I thought about Ashleigh and the infant who, it now appeared, had a chance at a wonderful life because she had given her up.  “It depends on the mother, I guess.”
 

Sonny had stopped by to leave a spare key to her house, and I had promised to catch her up on all the news before she left for the winter.  We shared one of Aunt Mart’s coffee cakes and exchanged gifts for the dogs:  I had a box of organic gingerbread dog cookies I had ordered online for Mystery and Hero, and she brought individually wrapped cheese-stuffed marrow bones for each of my dogs, which they munched on enthusiastically while we talked. 

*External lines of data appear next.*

/-! ### Whiskering at a target vertex of `𝒟_{≤4}` -/

/-- Two glued homotopies of EQUAL pairs agree (heterogeneously). [cite: MochizukiAbsTopIII2015, Corollary 3.6 (iii) p.80] -/
theorem teleGlueη_heq_teleGlueη {a b : (teleShape anJ.{u}).Vertex} {P Q P' Q' : Path a b} (hP : P = P')
    (hQ : Q = Q') (h : TGlueE G₁.E P Q) (h' : TGlueE G₁.E P' Q') :
    Δ.teleGlueη τ G₁ h ≍ Δ.teleGlueη τ G₁ h' := by
  subst hP hQ
  rfl

/-- Two homotopies of a family at EQUAL pairs agree (heterogeneously). [cite: MochizukiAbsTopIII2015, Definition 3.5 (ii) p.75] -/
theorem _root_.Literature.AnabelianGeometry.AbsoluteAnabelian.DiagramOfCategories.HomotopyFamily.η_heq_η
    {V : Type*} [Quiver V] {D : DiagramOfCategories V} (K : D.HomotopyFamily) {a b : V}
    {p p' q q' : Path a b} (hp : p = p') (hq : q = q') (h : K.E p q) (h' : K.E p' q') :
    K.η h ≍ K.η h' := by
  subst hp hq
  rfl

/-- The relation "equal or `G₁`-related" on tails is post-composable. [cite: MochizukiAbsTopIII2015, Section 0 p.26] -/
theorem tailRel_postcomp' {x y z : FVtx.{u}} {u v : Path x y} (h : u = v ∨ G₁.E u v) (w : Path y z) :
    u.comp w = v.comp w ∨ G₁.E (u.comp w) (v.comp w) := by
  rcases h with rfl | h
  · exact Or.inl rfl
  · exact Or.inr (G₁.isSaturated.postcomp h w)

/-- Re-bracketing of a whiskered split pair (path bookkeeping). [cite: MochizukiAbsTopIII2015, Section 0 p.26] -/
theorem comp_split_comp {c a : (teleShape anJ.{u}).Vertex} {γ β δ : SubVertex {a : LFVertex | a.row ≤ 4}}
    (r₁ : Path c a) (p : Path a (teleShape anJ.{u}).obs) (j : anJ.{u} γ)
    (u : Path (⟨(teleShape anJ.{u}).base γ⟩ : FVtx.{u}) ⟨(teleShape anJ.{u}).base β⟩)
    (w : Path (⟨(teleShape anJ.{u}).base β⟩ : FVtx.{u}) ⟨(teleShape anJ.{u}).base δ⟩) :
    r₁.comp (((p.cons (phiEdge j)).comp (jS.mapPath u)).comp (jS.mapPath w)) =
      ((r₁.comp p).cons (phiEdge j)).comp (jS.mapPath (u.comp w)) := by
  erw [Prefunctor.mapPath_comp, Path.comp_assoc, ← Path.comp_cons, Path.comp_assoc]
  rfl

/-- Re-bracketing of a doubly whiskered telecore-free path (path bookkeeping). [cite: MochizukiAbsTopIII2015, Section 0 p.26] -/
theorem jS_comp₃ {z x y y' : FVtx.{u}} (w₁ : Path z x) (R : Path x y) (w : Path y y') :
    (jS.mapPath w₁).comp ((jS.mapPath R).comp (jS.mapPath w)) = jS.mapPath (w₁.comp (R.comp w)) := by
  rw [Prefunctor.mapPath_comp, Prefunctor.mapPath_comp]

/-- Re-bracketing of a split path followed by two telecore-free segments (path bookkeeping).
[cite: MochizukiAbsTopIII2015, Section 0 p.26] -/
theorem split_comp_jS_comp {c : (teleShape anJ.{u}).Vertex} {γ α β δ : SubVertex {a : LFVertex | a.row ≤ 4}}
    (r₁₁ : Path c (teleShape anJ.{u}).obs) (j : anJ.{u} γ)
    (w₁ : Path (⟨(teleShape anJ.{u}).base γ⟩ : FVtx.{u}) ⟨(teleShape anJ.{u}).base α⟩)
    (R : Path (⟨(teleShape anJ.{u}).base α⟩ : FVtx.{u}) ⟨(teleShape anJ.{u}).base β⟩)
    (w : Path (⟨(teleShape anJ.{u}).base β⟩ : FVtx.{u}) ⟨(teleShape anJ.{u}).base δ⟩) :
    ((r₁₁.cons (phiEdge j)).comp (jS.mapPath w₁)).comp ((jS.mapPath R).comp (jS.mapPath w)) =
      (r₁₁.cons (phiEdge j)).comp (jS.mapPath (w₁.comp (R.comp w))) := by
  erw [Path.comp_assoc, jS_comp₃]
  rfl

section Whisker

variable (hover : ∀ ⦃x y : FVtx.{u}⦄ ⦃u v : Path x y⦄ (h : G₁.E u v),
  (Δ.teleOverE τ).IsOver (jS.mapPath u) (jS.mapPath v) (Δ.tailη τ G₁ h))
include hover

/-- **Whiskering, when the right whisker `[r₂] = [r₂₁]·[s]` visits `Anab`**: the whiskered pair
factors through `Anab`, so its glued homotopy is the universal one — the lift of the prefix pair
`([r₁]·P·[r₂₁], [r₁]·Q·[r₂₁])` (itself the whiskered glued homotopy, by uniqueness at the faithful
target `Anab`) whiskered along `[s]`. [cite: MochizukiAbsTopIII2015, Corollary 3.6 (iii) p.81] -/
theorem teleGlueη_whisker_through_obs {c a b d : (teleShape anJ.{u}).Vertex} {P Q : Path a b}
    (h : TGlueE G₁.E P Q) (r₁ : Path c a) (r₂₁ : Path b (teleShape anJ.{u}).obs)
    (s : Path (teleShape anJ.{u}).obs d)
    (h' : TGlueE G₁.E (r₁.comp (P.comp (r₂₁.comp s))) (r₁.comp (Q.comp (r₂₁.comp s)))) :
    Δ.teleGlueη τ G₁ h' =
      eqToHom (Δ.pathFunctor_comp₃ τ r₁ P (r₂₁.comp s)) ≫
        Functor.whiskerLeft ((Δ.teleDiagram anJ (Δ.anTelMap τ)).pathFunctor r₁)
          (Functor.whiskerRight (Δ.teleGlueη τ G₁ h)
            ((Δ.teleDiagram anJ (Δ.anTelMap τ)).pathFunctor (r₂₁.comp s))) ≫
        eqToHom (Δ.pathFunctor_comp₃ τ r₁ Q (r₂₁.comp s)).symm := by
  have e : ∀ R : Path a b, r₁.comp (R.comp (r₂₁.comp s)) = (r₁.comp (R.comp r₂₁)).comp s :=
    fun R => by rw [Path.comp_assoc, Path.comp_assoc]
  -- the prefix pair into `Anab`
  have hobs : TGlueE G₁.E (r₁.comp (P.comp r₂₁)) (r₁.comp (Q.comp r₂₁)) := TGlueE.obs _ _
  have H1 := Δ.teleGlueη_whisker_of_faithful τ G₁ hover (Δ.teleOverE_faithful_obs τ) h r₁ r₂₁ hobs
  have H2 : Δ.teleGlueη τ G₁ hobs =
      (Δ.teleOverE τ).lift (Δ.anFFE τ _ rfl) (r₁.comp (P.comp r₂₁)) (r₁.comp (Q.comp r₂₁)) :=
    Δ.teleGlueη_eq_η τ G₁ hobs (TDec.obs _ _)
  have h₁ : (Δ.anUnivE τ).E ((r₁.comp (P.comp r₂₁)).comp s) ((r₁.comp (Q.comp r₂₁)).comp s) :=
    (Δ.anUnivE_E_iff τ _ _).mpr ⟨⟨_, rfl, _, _, s, rfl, rfl⟩⟩
  have hL : (Δ.anUnivE τ).η h₁ ≍
      Functor.whiskerRight (Δ.teleGlueη τ G₁ hobs) ((Δ.teleDiagram anJ (Δ.anTelMap τ)).pathFunctor s) := by
    rw [Δ.anUnivE_η_eq_decomp τ h₁ ⟨_, rfl, _, _, s, rfl, rfl⟩, H2]
    exact HomotopyFamily.heq_eqToHom_comp_comp_eqToHom _ _ _
  refine (conj_eqToHom_iff_heq _ _ (Δ.pathFunctor_comp₃ τ r₁ P (r₂₁.comp s))
    (Δ.pathFunctor_comp₃ τ r₁ Q (r₂₁.comp s))).mpr ?_
  refine (Δ.teleGlueη_heq_teleGlueη τ G₁ (e P) (e Q) h' (tGlueE_postcomp_obs _ _ s)).trans ?_
  refine (Δ.anUnivE_η_heq_teleGlueη τ G₁ _ _ s h₁ _).symm.trans (hL.trans ?_)
  rw [H1]
  refine (Functor.whiskerRight_heq (Δ.pathFunctor_comp₃ τ r₁ P r₂₁) (Δ.pathFunctor_comp₃ τ r₁ Q r₂₁)
    (HomotopyFamily.heq_eqToHom_comp_comp_eqToHom _ _ _) rfl).trans ?_
  -- re-bracket (definitional) and merge `𝒟_{[r₂₁]} ⋙ 𝒟_{[s]} = 𝒟_{[r₂₁]·[s]}`
  have hT := ((Δ.teleDiagram anJ (Δ.anTelMap τ)).pathFunctor_comp r₂₁ s).symm
  exact Functor.whiskerLeft_heq (F := (Δ.teleDiagram anJ (Δ.anTelMap τ)).pathFunctor r₁) rfl
    (congrArg ((Δ.teleDiagram anJ (Δ.anTelMap τ)).pathFunctor P ⋙ ·) hT)
    (congrArg ((Δ.teleDiagram anJ (Δ.anTelMap τ)).pathFunctor Q ⋙ ·) hT)
    (Functor.whiskerRight_heq rfl rfl (HEq.refl (Δ.teleGlueη τ G₁ h)) hT)

omit hover in
/-- **Whiskering of a `free` pair along telecore-free whiskers** (the right whisker `jS w`, the left
whisker telecore-free or split): by the whiskering axiom of `G₁` (`θtail_whisker_heq`).
[cite: MochizukiAbsTopIII2015, Corollary 3.6 (iii) p.81] -/
theorem teleGlueη_whisker_free {c : (teleShape anJ.{u}).Vertex} {α β δ : SubVertex {a : LFVertex | a.row ≤ 4}}
    (u v : Path (⟨(teleShape anJ.{u}).base α⟩ : FVtx.{u}) ⟨(teleShape anJ.{u}).base β⟩) (hE : G₁.E u v)
    (r₁ : Path c ((teleShape anJ.{u}).base α))
    (w : Path (⟨(teleShape anJ.{u}).base β⟩ : FVtx.{u}) ⟨(teleShape anJ.{u}).base δ⟩)
    (h' : TGlueE G₁.E (r₁.comp ((jS.mapPath u).comp (jS.mapPath w)))
      (r₁.comp ((jS.mapPath v).comp (jS.mapPath w)))) :
    Δ.teleGlueη τ G₁ h' =
      eqToHom (Δ.pathFunctor_comp₃ τ r₁ _ _) ≫
        Functor.whiskerLeft ((Δ.teleDiagram anJ (Δ.anTelMap τ)).pathFunctor r₁)
          (Functor.whiskerRight (TDec.free u v hE : Δ.TDec τ G₁ _ _).η
            ((Δ.teleDiagram anJ (Δ.anTelMap τ)).pathFunctor (jS.mapPath w))) ≫
        eqToHom (Δ.pathFunctor_comp₃ τ r₁ _ _).symm := by
  refine (conj_eqToHom_iff_heq _ _ (Δ.pathFunctor_comp₃ τ r₁ _ _)
    (Δ.pathFunctor_comp₃ τ r₁ _ _)).mpr ?_
  change _ ≍ Functor.whiskerLeft _ (Functor.whiskerRight (Δ.tailη τ G₁ hE) _)
  rcases tele_cases r₁ with ⟨r', hr⟩ | ⟨γ', r₁₁, j', w₁, hr⟩
  · -- the left whisker is telecore-free: the whiskered pair is a `free` pair
    subst hr
    cases c with
    | obs => exact absurd (eq_obs_of_fPath_obs r') (fun hc => by cases hc)
    | base κ =>
      have e := fun R => jS_comp₃ r' R w
      have hf : TGlueE G₁.E (jS.mapPath (r'.comp (u.comp w))) (jS.mapPath (r'.comp (v.comp w))) :=
        TGlueE.free (G₁.isSaturated.precomp (G₁.isSaturated.postcomp hE w) r')
      refine (Δ.teleGlueη_heq_teleGlueη τ G₁ (e u) (e v) h' hf).trans ?_
      rw [Δ.teleGlueη_eq_η τ G₁ hf
        (TDec.free _ _ (G₁.isSaturated.precomp (G₁.isSaturated.postcomp hE w) r'))]
      exact Δ.tailη_whisker_heq τ G₁ hE r' w
  · -- the left whisker splits: the whiskered pair is a split pair with equal prefixes
    subst hr
    have e := fun R => split_comp_jS_comp r₁₁ j' w₁ R w
    have hrel : w₁.comp (u.comp w) = w₁.comp (v.comp w) ∨
        G₁.E (w₁.comp (u.comp w)) (w₁.comp (v.comp w)) :=
      Or.inr (G₁.isSaturated.precomp (G₁.isSaturated.postcomp hE w) w₁)
    refine (Δ.teleGlueη_heq_η τ G₁ (e u) (e v) h' (TDec.tele r₁₁ r₁₁ j' _ _ hrel)).trans ?_
    rw [TDec.η_tele_eq, (Δ.anUnivE τ).η_refl, Category.id_comp]
    refine (Δ.teleTail_heq τ G₁ r₁₁ j' hrel).trans ?_
    refine (Functor.whiskerLeft_heq rfl (by rw [Δ.pathFunctor_jS_comp₃ τ])
      (by rw [Δ.pathFunctor_jS_comp₃ τ]) (Functor.whiskerLeft_heq rfl (Δ.pathFunctor_jS_comp₃ τ w₁ u w)
        (Δ.pathFunctor_jS_comp₃ τ w₁ v w) (Δ.θtail_whisker_heq τ G₁ (Or.inr hE) w₁ w hrel))).trans ?_
    rw [Δ.θtail_of_E τ G₁ (Or.inr hE) hE]
    -- re-bracket (definitional) and merge `𝒟_{[r₁₁]} ⋙ 𝒟_{φ} ⋙ 𝒟_{jS w₁} = 𝒟_{[r₁]}`
    exact Functor.whiskerLeft_heq (Δ.pathFunctor_split τ r₁₁ j' w₁).symm rfl rfl
      (HEq.refl (Functor.whiskerRight (Δ.tailη τ G₁ hE)
        ((Δ.teleDiagram anJ (Δ.anTelMap τ)).pathFunctor (jS.mapPath w))))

Sonny took another sip of her coffee, reading my mind.  “So, I saw Mark James at a Christmas party last night.”  Mark James was our county prosecutor.  “He’s not going to try Nick as an adult.”

I released a breath of relief.  “That’s good.  I don’t think he’s a bad kid at heart. He just got caught up in a bad situation, and tried to do the best he could to make it right. Aunt Mart said social services was finally able to contact Ashleigh’s aunt in Ohio and they’re taking her in.  They’ve even got her enrolled in school right after Christmas.  The Holloways are at the top of the adoption list for baby Hope, and meanwhile they’re fostering her.  Aunt Mart said they had painted the nursery like a scene out of a fairy tale, and the church has given them so many baby showers that they’ve started rewrapping the gifts and sending them to children’s homes for the holidays.”